It was evening. The two artists threw on their light overcoats and left the studio. They entered the hall, and turning, came face to face with a woman. There was faint light still lingering in the hall, and the men could discern the woman’s features. Dermit recognized her—Mrs. Raleigh. There was no trace of cosmetics on her face, now. She was dressed in black, and her features revealed the clouded soul of a one-time haughty and mocking spirit.

“ I have returned for the London paper, ” she spelled, wearily. “ I knew Mickey, and I knew that you knew him. I wanted you to know the story. ”

The men paused. To them Mrs. Raleigh was Mrs. Raleigh, the brilliant, but uncertain woman who had cut such a prominent figure at the club a year ago. She had not made a “ clean breast ” of it to Dermit, nor had she been seen among the deaf since Mickey’s departure on the Seamew II.

“ I will get the paper, ” Dermit spelled the words. “ We thank you for leaving it. ”

“ Also, I wish to speak to you. May I step inside your studio for a brief talk? ”

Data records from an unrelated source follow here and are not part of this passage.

import Summits.KontsevichZagierPeriods.Zeta5Search.LaiSweepShard

/-!
# `κ₃` sweep certificate — shard file 124 of 127 (shards 868–874 of 889)

HONEST FRAMING. Systematic search; no irrationality claim unless certified. This file only checks,
by `decide +kernel`, shards 868–874 of the order-cell sweep of the `κ₃` point `(74, 2180, 444; δ74)`
(engine `LaiSweepEngine`, soundness `LaiSweepJump/Free/Eval/Shard/Kappa3`; a shard is `⟨regime, n,
p, q, p', q', Lo, Up⟩`: `n` cells from `p/q` to `p'/q'` with integer rate sums in `[Lo, Up]`, `K =
128`, `D = 2^40`). It draws NO conclusion: only the capstone `LaiKappa3SweepCert`, which needs all
127 shard files, does. Kernel cost of this file ≈ 560 cells × 0.3 s.
-/

namespace Summit.KontsevichZagierPeriods.Zeta5Search.Sweep

set_option maxHeartbeats 100000000 in
/-- Shard 868: 80 cells of regime B from `75/77` to `433/444`.
[cite: Lai2024BallRivoal, §4 Lemma 4.3] -/
theorem shard868 :
    Shard.check 128 (2^40)
      ⟨true, 80, 75, 77, 433, 444, 9584199705492, 17207666697337⟩ = true := by
  decide +kernel

set_option maxHeartbeats 100000000 in
/-- Shard 869: 80 cells of regime B from `433/444` to `333/341`.
[cite: Lai2024BallRivoal, §4 Lemma 4.3] -/
theorem shard869 :
    Shard.check 128 (2^40)
      ⟨true, 80, 433, 444, 333, 341, 10503867911945, 18878028521866⟩ = true := by
  decide +kernel

set_option maxHeartbeats 100000000 in
/-- Shard 870: 80 cells of regime B from `333/341` to `353/361`.
[cite: Lai2024BallRivoal, §4 Lemma 4.3] -/
theorem shard870 :
    Shard.check 128 (2^40)
      ⟨true, 80, 333, 341, 353, 361, 10371322946542, 18659500566676⟩ = true := by
  decide +kernel

set_option maxHeartbeats 100000000 in
/-- Shard 871: 80 cells of regime B from `353/361` to `187/191`.
[cite: Lai2024BallRivoal, §4 Lemma 4.3] -/
theorem shard871 :
    Shard.check 128 (2^40)
      ⟨true, 80, 353, 361, 187, 191, 9722541472205, 17510023238724⟩ = true := by
  decide +kernel

set_option maxHeartbeats 100000000 in
/-- Shard 872: 80 cells of regime B from `187/191` to `249/254`.
[cite: Lai2024BallRivoal, §4 Lemma 4.3] -/
theorem shard872 :
    Shard.check 128 (2^40)
      ⟨true, 80, 187, 191, 249, 254, 10020713296554, 18065055114303⟩ = true := by
  decide +kernel

set_option maxHeartbeats 100000000 in
/-- Shard 873: 80 cells of regime B from `249/254` to `266/271`.
[cite: Lai2024BallRivoal, §4 Lemma 4.3] -/
theorem shard873 :
    Shard.check 128 (2^40)
      ⟨true, 80, 249, 254, 266, 271, 9844518005088, 17765273824178⟩ = true := by
  decide +kernel

set_option maxHeartbeats 100000000 in
/-- Shard 874: 80 cells of regime B from `266/271` to `343/349`.
[cite: Lai2024BallRivoal, §4 Lemma 4.3] -/
theorem shard874 :
    Shard.check 128 (2^40)
      ⟨true, 80, 266, 271, 343, 349, 10017339128264, 18095322480921⟩ = true := by
  decide +kernel

/-- The checked shards of this file, in order. [folklore] -/
def shards124 : List (CheckedShard 128 (2^40)) :=
  [⟨_, shard868⟩, ⟨_, shard869⟩, ⟨_, shard870⟩, ⟨_, shard871⟩, ⟨_, shard872⟩,
    ⟨_, shard873⟩, ⟨_, shard874⟩]

end Summit.KontsevichZagierPeriods.Zeta5Search.Sweep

“ Certainly. ” With a weak, uncertain step, Mrs. Raleigh followed the artists through the hall to the studio door. Edsum opened it and switched on the light, motioning Mrs. Raleigh to a chair. She staggered, and Edsum quickly caught her arm and assisted her. She sank wearily into the old, overstuffed chair, drawing from under her arm a package which she placed in her lap.

“ You are ill, Madam, ” surmised Dermit. “ Is there anything I can do for you—a cup of tea? ”

“ Thank you. I am, indeed, ill. The tea will strengthen me. I have, indeed, a little story to tell you. ”

Dermit lighted his alcohol lamp and set over the flame a small kettle of water. In a few minutes he served the tea.

“ I feel better, now. ”

“ I am glad, Mrs. Raleigh. Now would you please tell us how you happened by this London paper? Mickey was a friend of ours. ”

“ An elderly gentleman gave it to me—a Mr. Carrel. ”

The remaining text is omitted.